Au pouvoir pendant 23 ans et en détention depuis son
renversement, il y a sept ans, par un coup d’état
militaire, l’ex-chef d’Etat, 62 ans, est poursuivi,
ainsi que son épouse, pour “atteinte ou complicité
d’atteinte aux biens publics et enrichissement illicite”.
Il comparaît en même temps que quatre de ses proches
collaborateurs : Abraham Douah Cissoko, son beau-frère
et ex-directeur des Douanes, Tiéna Coulibaly, ex-ministre
des Finances, le général Sékou Ly, ex-ministre
de l’administration territoriale et Moussa Koné,
ex-directeur de l’agence de la Banque du développement
du Mali en France.
Moussa Traoré et Sékou Ly avaient déjà
été condamnés à mort en 1992 à
l’issue d’un premier procès pour “assassinat,
coups et blessures” lors de la répression des émeutes
de janvier et mars 1991, qui avaient provoqué la chute
du régime. Cette répression avait fait plus de
deux cents morts.
Les condamnations des deux hommes avaient été
commuées en décembre 1997 en peine de prison à
perpétuité par l’actuel président,
Alpha Omar Konaré.
Mariam Traoré, 55 ans, également en détention
depuis la chute du régime Traoré, a toujours clamé
son innocence, affirmant que la fortune du couple présidentiel
provient d’un don de 250 millions FCFA octroyé
par le président ivoirien Houphouët-Boigny.
Le couple Traoré, actuellement en détention dans
l’enceinte de l’Ecole de gendarmerie de Bamako,
risque la peine de mort s’il est reconnu coupable.

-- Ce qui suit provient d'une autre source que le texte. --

import Mathlib.Analysis.Polynomial.CauchyBound
import Literature.NumberTheory.Automorphic.JacquetShalikaEulerProducts
import Literature.NumberTheory.Automorphic.AdicCompletionCompact
import HarnessLib

/-!
# The trivial bound on Hecke–Satake parameters, and `multipliable_L` from Jacquet–Shalika's
Lemma (5.2) alone

Trunk `AutomorphicAxiomatic` (G19), topic `NumberTheory/Automorphic`; namespace `Literature.Automorphic`.
Companion to `AutomorphicLFunction` / `AutomorphicLFunctionProofs` /
`JacquetShalikaEulerProducts`.

## Purpose

`JacquetShalikaEulerProducts` reduced the named fact `StandardLFunctionData.multipliable_L`
(absolute convergence of the standard Euler product of a cuspidal `Π` on `re s > 1`,
Jacquet–Shalika (1981), Thm. (5.3) with Remark (5.4)) to the two *numbered* results of the
source: the local bound `|μ_{j,v}| ≤ q_v^{1/2}` (Cor. (2.5) / (5.1.3), named fact
`norm_satakeParameter_le_sqrt`, whose printed proof is the classification of unitary generic
unramified representations of `GL_r(F)`, §2 of the paper) and the analytic continuation of
`L_S(s, π × π̄)` to `re s > 1` (Lemma (5.2), named fact
`JacquetShalika1981_continuation_partialPairL_conj`, the Rankin–Selberg method of §4).

This file removes the first input. In the printed proof of Thm. (5.3) the bound (5.1.3) enters
twice: (i) to give a right half-plane on which the Euler product (5.1.4) for `L_S(s, π × π̄)`
converges absolutely and equals the exponential of the non-negative Dirichlet series (5.3.3)
(p. 554: the product "converges absolutely to an analytic function in some right half-plane";
p. 556: "using (5.1.3), we get for Re(s) large ..."), which is all that Landau's lemma needs; and
(ii) after Landau's lemma, to expand the local factors `(1 - z)⁻¹`, `|z| < 1`, on `re s > 1`
(p. 555). For (i) *any* bound `|μ_{j,v}| ≤ q_v^B` with `B` independent of `v` serves (the
half-plane becomes `re s > 2B + 1`); for (ii), (5.1.3) is by then a *consequence* of the
convergence of (5.3.3) for `re s > 1` (the Cesàro argument `norm_le_of_mem_of_normSq_powerSum_le`
of `AutomorphicLFunctionProofs`, here in the pointwise form `norm_le_sqrt_of_summable_normSq_trace`).
A bound as in (i) — the **trivial bound** — holds for the tree's honest Hecke–Satake parameters
for elementary reasons, and is *proved* here (`IsSatakeFamilyOf.norm_le`):

* the Hecke operator `[Kf t Kf] = ∑_{y Kf ⊆ Kf t Kf} R(y)` (`heckeOperator` of `HeckeAlgebra`) is
  a sum of `#(Kf t Kf / Kf)` isometries of `L²` (`norm_rightRegular_apply`), so a Hecke
  eigenvalue has absolute value `≤ #(Kf t Kf / Kf)` (and is `0` if the double coset is infinite,
  the operator then being the junk value `0`): `norm_le_ncard_orbit_of_heckeOperator_apply_eq_smul`;
* for `Kf = K(𝔫)` (`principalCongruenceLevel`), `v ∤ 𝔫` and `t = t_{v,i} = diag(ϖ_v^{(i)}, 1)`
  (`heckeDiagAt`), the kernel of reduction modulo `𝓂_v` (`levelReduction : K(𝔫) → GL_n(𝓀_v)`)
  stabilises the coset `t K(𝔫)`: if `k ≡ 1 (mod 𝓂_v)` then `t⁻¹ k t ∈ K(𝔫)`
  (`conj_heckeDiagAt_mem_principalCongruenceLevel`, a valuation count on the entries
  `ϖ^{-e_a} k_{ab} ϖ^{e_b}`); hence `#(K(𝔫) t K(𝔫) / K(𝔫)) = [K(𝔫) : Stab] ≤ [K(𝔫) : ker] ≤
  #M_n(𝓀_v) ≤ q_v^{n²}` (`ncard_orbit_heckeDiagAt_le`; `#𝓀_v ≤ q_v` from the surjection
  `𝓞 K / v → 𝓀_v` of `AdicCompletionCompact`);
* so `|q_v^{j(n-j)/2} e_j(α v)| ≤ q_v^{n²}` for the eigenvalues recorded by `HasSatakeParameterAt`,
  `|e_j(α v)| ≤ q_v^{n²}`, and Cauchy's bound for the roots of `∏_{a ∈ α v} (X - a) =
  ∑_j (-1)^j e_j X^{n-j}` (Mathlib `Polynomial.IsRoot.norm_lt_cauchyBound`) gives
  `|a| ≤ q_v^{n²} + 1 ≤ q_v^{n² + 1}` for every `a ∈ α v`.

With this bound in place of (5.1.3), the Landau argument of `JacquetShalikaEulerProducts` runs
unchanged (`summable_normSq_trace_of_continuation_of_rpow`: abscissa `≤ 2B + 1` instead of `≤ 2`),
the series (5.3.3) converges for `σ > 1`, the bound `|μ_{j,v}| ≤ q_v^{1/2}` is then *recovered*
for the family at hand (`norm_le_sqrt_of_summable_normSq_trace`), and the estimate
`summable_norm_inv_eulerFactor_sub_one` of `JacquetShalikaEulerProducts` finishes the proof of
Thm. (5.3).

## Main results

* `IsSatakeFamilyOf.norm_le` (**proved, no named inputs**): for a Satake family `α` of a cuspidal
  `Π` of `GL_n(𝔸_K)` away from `S`, every `a ∈ α v`, `v ∉ S`, has `‖a‖ ≤ q_v^{n²} + 1`;
  `IsSatakeFamilyOf.norm_le_rpow`: `‖a‖ ≤ q_v^{n² + 1}`.
* `StandardLFunctionData.multipliable_L_of_lemma52'`: the named fact `multipliable_L` of
  `AutomorphicLFunction` follows from the **single** named input
  `JacquetShalika1981_continuation_partialPairL_conj` (Jacquet–Shalika (1981), Lemma (5.2)).
* `absolutelyConvergent_partialStandardL_of_lemma52'`, `multipliable_partialStandardL_of_lemma52'`,
  `StandardLFunctionData.L_eq_partialStandardL_mul_of_lemma52'`: the same for the partial Euler
  products away from an arbitrary `S`, using in addition only the finiteness of the set of
  ramified places (`eventually_cofinite_isUnramifiedAt` of `GLnCuspidalSpectrum`, Flath).
* `norm_le_sqrt_finset_of_lemma52`: Lemma (5.2) alone gives (5.1.3) away from the finite sets
  `S ⊇ S₀` of the lemma.
* `absolutelyConvergent_partialStandardL_of_lt_re`, `multipliable_partialStandardL_of_lt_re`,
  `StandardLFunctionData.multipliable_of_lt_re` (**proved, no named inputs**): the partial and
  full standard Euler products of a cuspidal `Π` converge absolutely on `re s > n² + 2` (the
  analogue of loc. cit. (5.1.4), "converges absolutely in some right half-plane", made explicit by
  the trivial bound).

Resulting dependency graph of the Jacquet–Shalika facts of the tree:
`multipliable_L ⇐ {Lemma (5.2)}`;
`absolutelyConvergent_partialStandardL, multipliable_partialStandardL, L_eq_partialStandardL_mul
⇐ {Lemma (5.2), Flath}`; unchanged: `summable_normSq_trace_satakePow ⇐ {(5.1.3), Lemma (5.2),
Flath}` (for `v` unramified but inside the exceptional set `S₀` of the lemma, the convergence of
`∑_k |tr A_v^k|² / (k q_v^{kσ})` for `σ > 1` *is* the bound (5.1.3) at `v`, which Lemma (5.2)
does not see).

## Design notes

* The reduction map is built in two steps: `integerMatrixHom : GL_m(𝒪_F) →* M_m(𝒪_F)` (entries
  of an element of `valuedCongruenceSubgroup m 1` as valuation integers) followed by
  `RingHom.mapMatrix (IsLocalRing.residue 𝒪_F)`, valued in the *monoid* `M_m(𝓀_F)`; the group
  homomorphism `levelReduction` is its `MonoidHom.toHomUnits`. Only the inequality
  `#𝓀_v ≤ q_v` is needed (and proved); equality is true but not used.
* `heckeOperator_eq_zero_of_infinite` exists in `JacquetLanglandsParts` (generic in the
  representation); a private copy is used here to keep the import graph of this file inside the
  `AutomorphicLFunction` cluster.
* Nothing here restates or weakens a named fact: all `_of_lemma52'` theorems conclude the
  pre-existing `Prop`s of `AutomorphicLFunction` / `AutomorphicLFunctionProofs` literally.

## References

* H. Jacquet, J. A. Shalika, *On Euler products and the classification of automorphic
  representations I*, Amer. J. Math. 103 (1981), 499–558: Thm. (5.3), Lemma (5.2), Remark (5.4),
  and p. 556 of the proof of Thm. (5.3).
* G. Shimura, *Introduction to the arithmetic theory of automorphic functions* (1971), Ch. 3
  (double cosets `Kf t Kf = ⋃ y Kf` and their degree).
* D. Bump, *Automorphic forms and representations* (1997), §3.3–3.4.
-/

noncomputable section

Mais
le président Konare s’est engagé à
ne jamais faire appliquer cette mesure du temps de son mandat.
En dépit de son caractère “économique”,
le procès qui est présidé par un conseiller
à la Cour suprême du Mali, le juge Illo Cissoko,
a de forts relents politiques.
Le Mouvement Patriotique pour le Renouveau (MPR, qui se réclame
de l’ex-président) a toujours demandé un
procès allant dans le sens de la réconciliation
nationale.
De son côté, le Premier ministre, Ibrahim Boubakar
Keita, a indiqué que “le procès se déroulera
dans des conditions absolument conformes au droit”.
Quant au ministre de la Justice Amidou Diabaté, il a
reconnu que “sept ans pour un procès, c’est
trop”, expliquant la longueur de l’instruction par
le fait que la justice malienne, “confrontée pour
la première fois à un dossier pareil, a mis beaucoup
plus de temps que la normale pour réunir des preuves”.
Le président Konaré aurait, selon de bonnes sources,
demandé une accélération de la procédure
et souligné qu’il n’était pas question
d’en faire un procès politique.
Depuis la première audience, le 12 octobre, le procès
a été déjà reporté plusieurs
fois pour des questions de procédure soulevées
par les avocats de la défense. Moussa Traoré est
apparu très combatif, tenant à la main un Coran
à la main dont il lisait les versets à voix basse.
L’acte d’accusation reproche notamment au couple
Traoré de s’être illicitement enrichi d’une
somme de deux milliards de FCFA (20 millions FF, 3,7 millions
USD) et, personnellement au général Moussa Traoré,
d’avoir personnellement accaparé 181 millions FCFA.
Selon cet acte, la ferme du couple présidentiel aurait
bénéficé d’une électrification,
aux frais de l’Etat, pour un montant de 134 millions CFA.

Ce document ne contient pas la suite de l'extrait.